### Task instructions
Filter the entries down to the lines holding "weight", then copy those lines.

### Source data
import Mathlib.NumberTheory.Padics.Complex
import Literature.NumberTheory.EllipticCurves.Rank1Residual.Predicates
import Literature.NumberTheory.EllipticCurves.ModularCurve
import HarnessLib

/-!
# Ihara's lemma modulo `2`, read on Manin-symbol functions (absolutely irreducible case)

Topic `NumberTheory/EllipticCurves`; namespace `Literature.NumberTheory.EllipticCurves`. ONE named fact (`def … : Prop`,
nothing asserted, D-0014), statement-only, typed by the lead prover seat `bsd-wall-tp2-p1` g11 of cell `bsd-wall` for the BSD crux
`MazurTateCongruenceAtTwoTop` (route ThetaPartnerAtTwo, stmt-BirchSwinnertonDyer-25797, skeleton `symbol` v6, stub
`stub_iharaSymbolModTwoNegDisc`), where it is the ONLY input that is neither a previously typed print fact nor a landed theorem:
consumer `Summits/…/Theorems/ThetaPartnerAtTwoMazurTateCongruenceAtTwoTopOfIhara.lean`
(`mazurTateCongruenceAtTwoTop_of_fourFacts_ihara`). It enters through the landed implication
`stub_depletionPrimitiveNegDisc_of_ihara` («depletion at odd places preserves the existence of a `2`-adic unit value of the
Néron-normalised plus symbol»).

## Sources (read; page = PDF page)

* K. A. Ribet, *Congruence relations between modular forms*, Proc. ICM Warszawa 1983, PWN (1984) 503–514 [Ribet1984ICM], §4:
  **Theorem 4.1, Corollary 4.2, Theorem 4.3** — for a prime `M ∤ N`, the kernel of the degeneracy map `J₀(N) × J₀(N) → J₀(NM)` is
  the antidiagonally embedded Shimura subgroup; the proof is «for all prime numbers `l`» and rests on Ihara's lemma
  (Y. Ihara, *On modular curves over finite fields*, 1975, Lemma 3.2) = the congruence-subgroup property of `SL₂(ℤ[1/M])`.
* J. Manning, J. Shotton, *Ihara's Lemma for Shimura curves over totally real fields via patching*, Math. Ann. 379 (2021)
  (held: arXiv:1907.06043), p. 2, **Theorem (Ihara's Lemma)**: «Let `Γ = Γ₀(N)` […] and let `p` be a prime not dividing `N`. Write
  `Γ' = Γ ∩ Γ₀(p)`. […] If `l` is another prime, then we have a map `π* = π₁* + π₂* : H¹(X_Γ, 𝔽_l)² → H¹(X_Γ', 𝔽_l)`. As a consequence of
  a result of Ihara — [Ihara 1975] Lemma 3.2, and see also the proof of [Ribet 1984] Theorem 4.1 — the kernel of `π*` may be determined.
  In particular: Theorem (Ihara's Lemma). If `𝔪` is a non-Eisenstein maximal ideal of the Hecke algebra acting on these cohomology groups
  (that is, `𝔪` corresponds to an irreducible Galois representation), then the map `π*` is injective after localizing at `𝔪`.»
  (ANY prime `l`, in particular `l = 2`.)
* J.-P. Serre, *Le problème des groupes de congruence pour SL₂*, Ann. Math. 92 (1970) [Serre1970SL2], Thm. 2 (congruence-subgroup
  property of `SL₂(ℤ[1/ℓ])`) and *Trees* II.1.4 (`SL₂(ℤ[1/ℓ]) = SL₂(ℤ) *_{Γ₀(ℓ)} SL₂(ℤ)^a`).
* Ju. I. Manin, *Parabolic points and zeta functions of modular curves* (1972) [Manin1972], Thm. 1.9 (Manin symbols).

## The tree's reading (ASSEMBLED — the following steps are NOT verbatim in print)

The tree has no `H¹(X₀(N), 𝔽₂)` with its Hecke action; routes ResidualThetaTransportAtTwo / ThetaPartnerAtTwo work with SYMBOL
FUNCTIONS `Φ : ℚ → ℚ̄₂` (values of Néron-normalised, Euler-depleted plus modular symbols), cf. the hypotheses of the landed
`plusLineCharTwo_of_fourFacts`. The dictionary: a `1`-periodic function `Φ : ℚ → 𝒪_{ℚ̄₂}` satisfying Manin's relation
`Φ(γr) = Φ(γ∞) + Φ(r)` for `γ ∈ Γ₀(N')` (with `Φ(∞) := 0`) is the same as an `𝒪_{ℚ̄₂}`-valued weight-`2` modular symbol
`{x → y} ↦ Φ(y) − Φ(x)` for `Γ₀(N')` [Manin1972]; its reduction mod `𝔪` lies in `Symb_{Γ₀(N')}(𝔽̄₂)`, which maps Hecke-equivariantly
to `H¹(Γ₀(N'), 𝔽̄₂)` with kernel the boundary (cusp) symbols. (1) If `Φ` is moreover `ℤ[1/ℓ]`-translation invariant mod `𝔪`, its
reduction is invariant under `⟨Γ₀(N'), (1 x; 0 1) : x ∈ ℤ[1/ℓ]⟩`, which is the FULL `ℓ`-arithmetic group
`{γ ∈ SL₂(ℤ[1/ℓ]) : c ∈ N'ℤ[1/ℓ]}` (for `ℓ ∤ N'`: it contains `a⁻¹Γ₀(N')a`, `a = diag(ℓ,1)`, and two adjacent vertex stabilisers of the
Bruhat–Tits tree generate, Serre *Trees* II.1.4 — this is exactly the pair `(Φ̄, Φ̄)` lying in `ker π*`; for `ℓ ∣ N'`: the shifted path
stabilisers `a^{-k}Γ₀(N')a^k`, `k ≥ 0`, generate the same group). (2) By the congruence-subgroup property [Serre1970SL2] the class of `Φ̄`
in `H¹` factors through a congruence quotient, so `T_q` acts on it — and on the boundary symbols of `Γ₀(N')` — by `q + 1 ≡ 0 (mod 2)` for
all primes `q ≡ 1` modulo a fixed modulus (Ribet's argument). (3) For an elliptic curve `W` good supersingular at `2` with `Δ_W < 0`,
`W[2]` has Galois image `S₃` (irreducible: no rational `2`-torsion; not inside `A₃`: `Δ_W` is not a square), so `ρ̄_{W,2}` is ABSOLUTELY
irreducible, the ideal `𝔪 = (2, T_q − a_q(W))` is non-Eisenstein, and Chebotarev supplies primes `q ≡ 1` (any modulus) with `a_q(W)` odd;
the Hecke congruence `T_qΦ ≡ a_q(W)Φ` then forces `Φ̄ = 0`. (`Δ_W < 0` cannot be dropped: for a `C₃` image the mod-`2` system
`χ + χ²` IS Eisenstein.) `TODO(general form)`: the printed statement is the injectivity of `π*` on `H¹(X₀(N), 𝔽_l)_𝔪` for every prime
`l` and every non-Eisenstein `𝔪`; this reading fixes `l = 2`, weight `2`, trivial character, the eigen-system of an elliptic curve, and the
symbol-function language, and includes the case `ℓ ∣ N'`. Weaker hypotheses than needed are allowed (evenness is not used).
Nothing is asserted; no `_holds`. BSD is not proved by this.
-/

noncomputable section

open scoped MatrixGroups ModularForm NumberField

open CongruenceSubgroup IsDedekindDomain Literature.NumberTheory.EllipticCurves.Rank1Residual

namespace Literature.NumberTheory.EllipticCurves

/-- **Ihara's lemma mod `2`, read on Manin-symbol functions (absolutely irreducible case)** — Ribet, Proc. ICM 1983, Thm. 4.1 /
Cor. 4.2 / Thm. 4.3 (kernel of `J₀(N)² → J₀(NM)` = antidiagonal Shimura subgroup, «for all primes `l`», via Ihara 1975 Lemma 3.2),
in the form of Manning–Shotton 2021, Thm. «Ihara's Lemma» (p. 2): «`π* = π₁* + π₂* : H¹(X_{Γ₀(N)}, 𝔽_l)² → H¹(X_{Γ₀(N)∩Γ₀(p)}, 𝔽_l)` […]
If `𝔪` is a non-Eisenstein maximal ideal […] then `π*` is injective after localizing at `𝔪`» (any prime `l`; here `l = 2`). READ
(assembled, module docstring steps (1)–(3): Manin symbols, Serre's congruence-subgroup property for `SL₂(ℤ[1/ℓ])`, Chebotarev) as:
for `W/ℚ` globally minimal elliptic, good supersingular at `2` with `Δ_W < 0` (so `ρ̄_{W,2}` has image `S₃`, non-Eisenstein), an odd
level `N'` off which `W` has good reduction, an odd prime `ℓ`, and a function `Φ : ℚ → ℚ̄₂` that is `1`-periodic, even, satisfies Manin's
`Γ₀(N')`-relation, is `2`-integral, and is Hecke-congruent modulo the maximal ideal to `a_q(W) = W.LFunction q` at every prime
`q ∤ 2N'ℓ`: if `Φ` is `ℤ[1/ℓ]`-translation invariant modulo the maximal ideal (`‖Φ(r + j/ℓⁿ) − Φ(r)‖ < 1`), then `Φ ≡ 0` modulo the
maximal ideal (`‖Φ(r)‖ < 1` for all `r`). Consumer: BSD crux `MazurTateCongruenceAtTwoTop` (stub `stub_iharaSymbolModTwoNegDisc`).
Size M as a port of Ribet's proof; cite-grade as stated. Nothing asserted; no `_holds`.
[cite: Ribet1984ICM, Thm. 4.1, Cor. 4.2 and Thm. 4.3] [cite: Serre1970SL2, Thm. 2] [cite: Manin1972, Thm. 1.9] -/
def ribet1984_ihara_modTwo_symbolForm : Prop :=
    ∀ (W : WeierstrassCurve ℚ) [W.IsElliptic] [W.IsGloballyMinimal], GoodSS W 2 → W.Δ < 0 → ∀ (N' : ℕ), Odd N' →
      (∀ v : IsDedekindDomain.HeightOneSpectrum (NumberField.RingOfIntegers ℚ), ¬ ((Rat.HeightOneSpectrum.primesEquiv v : ℕ) ∣ 2 * N') → W.HasGoodReductionAt v) →
      ∀ (ℓ : ℕ), ℓ.Prime → ℓ ≠ 2 → ∀ (Φ : ℚ → PadicAlgCl 2),
      (∀ (r : ℚ) (z : ℤ), Φ (r + z) = Φ r) → (∀ r : ℚ, Φ (-r) = Φ r) → (∀ (γ : CongruenceSubgroup.Gamma0 (N')) (r : ℚ), ((γ : SL(2, ℤ)) 1 0 : ℚ) * r + ((γ : SL(2, ℤ)) 1 1 : ℚ) ≠ 0 → Φ ((((γ : SL(2, ℤ)) 0 0 : ℚ) * r + ((γ : SL(2, ℤ)) 0 1 : ℚ)) / (((γ : SL(2, ℤ)) 1 0 : ℚ) * r + ((γ : SL(2, ℤ)) 1 1 : ℚ))) = (if ((γ : SL(2, ℤ)) 1 0) = 0 then 0 else Φ ((((γ : SL(2, ℤ)) 0 0 : ℚ)) / (((γ : SL(2, ℤ)) 1 0 : ℚ)))) + Φ r) →
      (∀ r : ℚ, ‖Φ r‖ ≤ 1) →
      (∀ q : ℕ, q.Prime → ¬ q ∣ 2 * N' * ℓ → ∀ r : ℚ, ‖(∑ j : Fin q, Φ ((r + j) / q)) + Φ (q * r) - (W.LFunction q : PadicAlgCl 2) * Φ r‖ < 1) →
      (∀ (r : ℚ) (j : ℤ) (n : ℕ), ‖Φ (r + j / (ℓ : ℚ) ^ n) - Φ r‖ < 1) →
      ∀ r : ℚ, ‖Φ r‖ < 1

end Literature.NumberTheory.EllipticCurves

end
/-- S6: the parameter choice `ε = M^{-K}` (pure real analysis). -/
def stub_endgameComb : Prop :=
  ∀ (C N B : ℝ), 0 < N → 0 < B → ∃ (K : ℕ) (A c : ℝ), 0 < c ∧ ∀ M : ℕ, 2 ≤ M →
    8 * ((M : ℝ) ^ K)⁻¹ * M ≤ 1 ∧
      c * (M : ℝ) ^ (-A) ≤
        ((M : ℝ) ^ K)⁻¹ * N / B *
          (Real.log (1 / ((M : ℝ) ^ K)⁻¹) - C - (Real.log M + 1) -
            ((M : ℝ) ^ K)⁻¹ * (12 * (M : ℝ) ^ 2))

end Sig

/-! ## S4–S6: bump witness, shadow budget, endgame -/

/-- A smooth bump: `1` on `[-1/2, 1/2]`, supported in `[-1, 1]`. -/
def witnessBump : ContDiffBump (0 : ℝ) := ⟨1 / 2, 1, by norm_num, by norm_num⟩

/-- The test function of the witness. -/
def witnessFun (t : ℝ) : ℂ := ((witnessBump t : ℝ) : ℂ)

theorem witnessFun_eq : witnessFun = fun t => ((witnessBump t : ℝ) : ℂ) := rfl

theorem contDiff_witnessFun : ContDiff ℝ (⊤ : ℕ∞) witnessFun :=
  Complex.ofRealCLM.contDiff.comp witnessBump.contDiff

theorem hasCompactSupport_witnessFun : HasCompactSupport witnessFun :=
  witnessBump.hasCompactSupport.comp_left Complex.ofReal_zero

theorem isWeilTest_witnessFun : IsWeilTest witnessFun := ⟨contDiff_witnessFun, hasCompactSupport_witnessFun⟩

theorem tsupport_witnessFun : tsupport witnessFun ⊆ Set.Icc (-1) 1 := by
  have h1 : tsupport witnessFun ⊆ tsupport (witnessBump : ℝ → ℝ) :=
    tsupport_comp_subset Complex.ofReal_zero _
  have h2 : tsupport (witnessBump : ℝ → ℝ) = Metric.closedBall 0 1 := witnessBump.tsupport_eq
  rw [h2, Real.closedBall_eq_Icc, zero_sub, zero_add] at h1
  exact h1

theorem continuous_witnessFun : Continuous witnessFun := contDiff_witnessFun.continuous

theorem witnessFun_zero : witnessFun 0 = 1 := by
  have : (witnessBump : ℝ → ℝ) 0 = 1 := witnessBump.one_of_mem_closedBall (by simp [witnessBump])
  simp [witnessFun, this]

/-- `‖witnessFun‖₂² > 0`. -/
theorem weilNorm2Sq_witnessFun_pos : 0 < weilNorm2Sq witnessFun := by
  unfold weilNorm2Sq
  have hcont : Continuous fun x : ℝ => ‖witnessFun x‖ ^ 2 := (continuous_witnessFun.norm).pow 2
  have hsupp : HasCompactSupport fun x : ℝ => ‖witnessFun x‖ ^ 2 := by
    refine hasCompactSupport_witnessFun.norm.comp_left (g := fun r : ℝ => r ^ 2) ?_
    simp
  have hint : Integrable fun x : ℝ => ‖witnessFun x‖ ^ 2 := hcont.integrable_of_hasCompactSupport hsupp
  have hnn : 0 ≤ fun x : ℝ => ‖witnessFun x‖ ^ 2 := fun x => by positivity
  rw [integral_pos_iff_support_of_nonneg hnn hint]
  have hopen : IsOpen (Function.support fun x : ℝ => ‖witnessFun x‖ ^ 2) := hcont.isOpen_support
  have hmem : (0 : ℝ) ∈ Function.support fun x : ℝ => ‖witnessFun x‖ ^ 2 := by
    rw [Function.mem_support, witnessFun_zero]
    simp
  exact hopen.measure_pos volume ⟨0, hmem⟩

/-- The derivative of `witnessFun` is the (real) derivative of the bump, cast to `ℂ`. -/
theorem deriv_witnessFun (t : ℝ) : deriv witnessFun t = ((deriv (witnessBump : ℝ → ℝ) t : ℝ) : ℂ) := by
  have hd : HasDerivAt (witnessBump : ℝ → ℝ) (deriv (witnessBump : ℝ → ℝ) t) t :=
    ((witnessBump.contDiff (n := ⊤)).differentiable (by simp)).differentiableAt.hasDerivAt
  exact (hd.ofReal_comp).deriv

/-- Some point where the bump has non-zero derivative (mean value theorem between `0` and `2`). -/
theorem exists_deriv_witnessBump_ne_zero : ∃ ξ : ℝ, deriv (witnessBump : ℝ → ℝ) ξ ≠ 0 := by
  have hdiff : Differentiable ℝ (witnessBump : ℝ → ℝ) := (witnessBump.contDiff (n := ⊤)).differentiable (by simp)
  obtain ⟨ξ, -, hξ⟩ := exists_deriv_eq_slope (witnessBump : ℝ → ℝ) (by norm_num : (0 : ℝ) < 2)
    hdiff.continuous.continuousOn (hdiff.differentiableOn)
  refine ⟨ξ, ?_⟩
  have h0 : (witnessBump : ℝ → ℝ) 0 = 1 := witnessBump.one_of_mem_closedBall (by simp [witnessBump])
  have h2 : (witnessBump : ℝ → ℝ) 2 = 0 := witnessBump.zero_of_le_dist (by simp [witnessBump])
  rw [hξ, h0, h2]
  norm_num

### Answer below
`Φ(γr) = Φ(γ∞) + Φ(r)` for `γ ∈ Γ₀(N')` (with `Φ(∞) := 0`) is the same as an `𝒪_{ℚ̄₂}`-valued weight-`2` modular symbol
`l` and every non-Eisenstein `𝔪`; this reading fixes `l = 2`, weight `2`, trivial character, the eigen-system of an elliptic curve, and the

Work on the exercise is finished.